隨後在宦官唱個喏,朝會結束了,眾朝臣三三兩兩的結伴而出,關系親近的道個賀,遠的借此攀交。
羋顛(昌文君)等羋啟一一打發圍繞在身邊的人後,慢步走了過來,行禮道:“公子,恭喜恭喜”。
羋啟彎頭打量了下羋顛說道:“族叔,你忒憊懶,剛才也不幫襯下我,再說有何可恭喜得”,搖搖頭繼續前行了。
不是不高興,只是這禮部職責一聽就知不是實權,且今天呂不韋提出變法行六部,再加上朝堂上蒙驁,王齕等人皆沒有出聲反對,且大王也同意了。

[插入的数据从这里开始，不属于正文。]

/-- **Partner's flight.** For every instant `x`, at most `2 (N+1)` counted records `(i', n')`, `n' < cnt_{i'}`, have
`flightStart_{q'}(t_{i',n'}) ≤ x ≤ t_{i',n'}`, `q'` the partner of `i'` in that collision: the map
`(i', n') ↦ (q', t_{i',n'})` is injective (binary collisions, `eq_of_collide_of_collide`; injective enumeration)
into the pairs `(j, s)`, `s` a collision time of `j` in `(0, τ]` with `flightStart_j(s) ≤ x ≤ s` — at most two per
`j` (`card_filter_flightStart_le_le_two`). [folklore] -/
theorem sum_cnt_partnerFlight_le (Φ : Flow σ N) (τ : ℝ) {z : Phase N} (hz : z ∈ Φ.good) (x : ℝ) :
    ∑ i' : Fin (N + 1), ∑ n' ∈ Finset.range (cnt Φ τ z i'),
      (if flightStart (Torus.geometry (Fin 3)) (hsDiameter σ N) (fun s => Φ.flow s z) 0 (Φ.nthPartnerOf i' n' z)
            (Φ.nthCollisionTimeOf i' n' z) ≤ x ∧ x ≤ Φ.nthCollisionTimeOf i' n' z then (1 : ℝ) else 0) ≤
      2 * ((N : ℝ) + 1) := by
  have hfin : ∀ j : Fin (N + 1), (collisionTimesOf (Torus.geometry (Fin 3)) (hsDiameter σ N)
      (fun s => Φ.flow s z) j ∩ Ioc 0 τ).Finite := fun j =>
    (Φ.finite_collisionTimes_inter hz (S := Ioc 0 τ) Ioc_subset_Icc_self).subset
      (inter_subset_inter_left _ (collisionTimesOf_subset _ j))
  -- the records as one sigma finset, the count as a cardinality
  have hsum : ∑ i' : Fin (N + 1), ∑ n' ∈ Finset.range (cnt Φ τ z i'),
      (if flightStart (Torus.geometry (Fin 3)) (hsDiameter σ N) (fun s => Φ.flow s z) 0 (Φ.nthPartnerOf i' n' z)
            (Φ.nthCollisionTimeOf i' n' z) ≤ x ∧ x ≤ Φ.nthCollisionTimeOf i' n' z then (1 : ℝ) else 0) =
      (((Finset.univ.sigma fun i : Fin (N + 1) => Finset.range (cnt Φ τ z i)).filter
        fun p : (Σ _ : Fin (N + 1), ℕ) =>
          flightStart (Torus.geometry (Fin 3)) (hsDiameter σ N) (fun s => Φ.flow s z) 0 (Φ.nthPartnerOf p.1 p.2 z)
            (Φ.nthCollisionTimeOf p.1 p.2 z) ≤ x ∧ x ≤ Φ.nthCollisionTimeOf p.1 p.2 z).card : ℝ) := by
    rw [Finset.natCast_card_filter, Finset.sum_sigma]
  rw [hsum]
  -- the target: pairs `(j, s)`
  have h1 : ((Finset.univ.sigma fun i : Fin (N + 1) => Finset.range (cnt Φ τ z i)).filter
        fun p : (Σ _ : Fin (N + 1), ℕ) =>
          flightStart (Torus.geometry (Fin 3)) (hsDiameter σ N) (fun s => Φ.flow s z) 0 (Φ.nthPartnerOf p.1 p.2 z)
            (Φ.nthCollisionTimeOf p.1 p.2 z) ≤ x ∧ x ≤ Φ.nthCollisionTimeOf p.1 p.2 z).card ≤
      (Finset.univ.biUnion fun j : Fin (N + 1) => ((hfin j).toFinset.filter fun s =>
        flightStart (Torus.geometry (Fin 3)) (hsDiameter σ N) (fun t => Φ.flow t z) 0 j s ≤ x ∧ x ≤ s).image
          fun s => (j, s)).card := by
    refine Finset.card_le_card_of_injOn (fun p => (Φ.nthPartnerOf p.1 p.2 z, Φ.nthCollisionTimeOf p.1 p.2 z))
      ?_ ?_
    · rintro ⟨i, n⟩ hp
      obtain ⟨hpR, hPp⟩ := Finset.mem_filter.1 (Finset.mem_coe.1 hp)
      have hn : n < cnt Φ τ z i := Finset.mem_range.1 (Finset.mem_sigma.1 hpR).2
      refine Finset.mem_coe.2 (Finset.mem_biUnion.2 ⟨Φ.nthPartnerOf i n z, Finset.mem_univ _,
        Finset.mem_image.2 ⟨Φ.nthCollisionTimeOf i n z, Finset.mem_filter.2 ⟨?_, hPp⟩, rfl⟩⟩)
      exact (Set.Finite.mem_toFinset _).2 ⟨nthCollisionTimeOf_mem_collisionTimesOf_nthPartnerOf Φ hn,
        (nthCollisionTimeOf_mem_inter_of_lt_cnt Φ τ z i hn).2⟩
    · rintro ⟨i₁, n₁⟩ hp₁ ⟨i₂, n₂⟩ hp₂ heq
      obtain ⟨hp₁R, -⟩ := Finset.mem_filter.1 (Finset.mem_coe.1 hp₁)
      obtain ⟨hp₂R, -⟩ := Finset.mem_filter.1 (Finset.mem_coe.1 hp₂)
      have hn₁ : n₁ < cnt Φ τ z i₁ := Finset.mem_range.1 (Finset.mem_sigma.1 hp₁R).2
      have hn₂ : n₂ < cnt Φ τ z i₂ := Finset.mem_range.1 (Finset.mem_sigma.1 hp₂R).2
      obtain ⟨hQ, hT⟩ := Prod.mk.inj heq
      have hc₁ := collide_nthPartnerOf_of_lt_cnt Φ hn₁
      have hc₂ := collide_nthPartnerOf_of_lt_cnt Φ hn₂
      rw [← hT, ← hQ] at hc₂
      have hi : i₁ = i₂ := eq_of_collide_of_collide Φ hz hc₁ hc₂
      subst hi
      have hn : n₁ = n₂ := nthCollisionTimeOf_injOn Φ τ z i₁ hn₁ hn₂ hT
      subst hn
      rfl
  have h2 : (Finset.univ.biUnion fun j : Fin (N + 1) => ((hfin j).toFinset.filter fun s =>
        flightStart (Torus.geometry (Fin 3)) (hsDiameter σ N) (fun t => Φ.flow t z) 0 j s ≤ x ∧ x ≤ s).image
          fun s => (j, s)).card ≤ 2 * (N + 1) :=
    calc (Finset.univ.biUnion fun j : Fin (N + 1) => ((hfin j).toFinset.filter fun s =>
          flightStart (Torus.geometry (Fin 3)) (hsDiameter σ N) (fun t => Φ.flow t z) 0 j s ≤ x ∧ x ≤ s).image
            fun s => (j, s)).card
        ≤ ∑ j : Fin (N + 1), (((hfin j).toFinset.filter fun s =>
          flightStart (Torus.geometry (Fin 3)) (hsDiameter σ N) (fun t => Φ.flow t z) 0 j s ≤ x ∧ x ≤ s).image
            fun s => (j, s)).card := Finset.card_biUnion_le
      _ ≤ ∑ _j : Fin (N + 1), 2 := Finset.sum_le_sum fun j _ => Finset.card_image_le.trans
          (card_filter_flightStart_le_le_two Φ hz j x (hfin j).toFinset fun s hs =>
            have h := (Set.Finite.mem_toFinset (hfin j)).1 hs
            ⟨h.1, h.2.1⟩)
      _ = 2 * (N + 1) := by simp [mul_comm]
  calc (((Finset.univ.sigma fun i : Fin (N + 1) => Finset.range (cnt Φ τ z i)).filter
        fun p : (Σ _ : Fin (N + 1), ℕ) =>
          flightStart (Torus.geometry (Fin 3)) (hsDiameter σ N) (fun s => Φ.flow s z) 0 (Φ.nthPartnerOf p.1 p.2 z)
            (Φ.nthCollisionTimeOf p.1 p.2 z) ≤ x ∧ x ≤ Φ.nthCollisionTimeOf p.1 p.2 z).card : ℝ)
      ≤ ((2 * (N + 1) : ℕ) : ℝ) := by exact_mod_cast h1.trans h2
    _ = 2 * ((N : ℝ) + 1) := by push_cast; ring


/-! ## The pathwise bound on the number of unordered pairs -/

/-- On the good set the typed past carries the flight start of `i`, the flight start of the partner, and the
collision time. [folklore] -/
theorem past_snd_eq (Φ : Flow σ N) (r : ℝ) {z : Phase N} (hz : z ∈ Φ.good) (i : Fin (N + 1)) (n : ℕ) :
    (past Φ r z i n).2 =
      (flightStart (Torus.geometry (Fin 3)) (hsDiameter σ N) (fun s => Φ.flow s z) 0 i (Φ.nthCollisionTimeOf i n z),
        flightStart (Torus.geometry (Fin 3)) (hsDiameter σ N) (fun s => Φ.flow s z) 0 (Φ.nthPartnerOf i n z)
          (Φ.nthCollisionTimeOf i n z),
        Φ.nthCollisionTimeOf i n z) := by
  simp [past, hz]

這事太突然了,突然的他都沒有得到風聲, 朝堂上一片和諧,按說呂不韋提出此法,這尚書人選怎麽著也得有一半是他的人吧,而隗狀,王綰,李冰皆是老秦人,最後這場最大的獲利者就是大王了,這其中呂不韋到底扮演了什麽角色?
想不通,想不通呐!哪能高興起來。
一場利益的交換就這樣悄無聲息的完成了,效果出奇的好。秦國朝堂上的變革就這麽快達成了,但事後的影響遠遠不止,靜待著發酵。
壽春,楚國國都。
數年前楚王熊完畏懼秦的威勢,日日擔心害怕下,像逃離瘟神似的一勞永逸遷都於壽春。
楚國上層貴族的到來,這個昔日寧靜和諧的小城被一股奢靡之風一改常態,自此權謀兵戈常伴於它。
離著城門五裡的簡陋酒肆,旗幟飄揚,三四人坐飲,略有細語響起,遠處馬蹄聲漸漸趨近。
近了,來人一身衣短袖窄,有異於楚國服飾,且坐高頭大馬,渾身透著一股英儒氣。
“景藍,你快看,那人服飾怎這怪異,莫不是蠻人?”坐在旁邊的同伴用手指著說道。
“不,這是胡服,趙國騎兵軍隊的製服”,景藍雙眉擰蹙,對昭赫回道。
身穿趙國軍隊製服,難道是趙王派來的使者,但各國來使從來都是有辯才之人,從未聽說過有武人,且看來人明顯是沒有從過軍的。
莫非是標新立異之徒,來人未進酒肆,未能與之交談,故不好判斷,且待會兒讓人打探一番。
想到這,也沒有了再飲的心思,景藍便催促道,各自散去。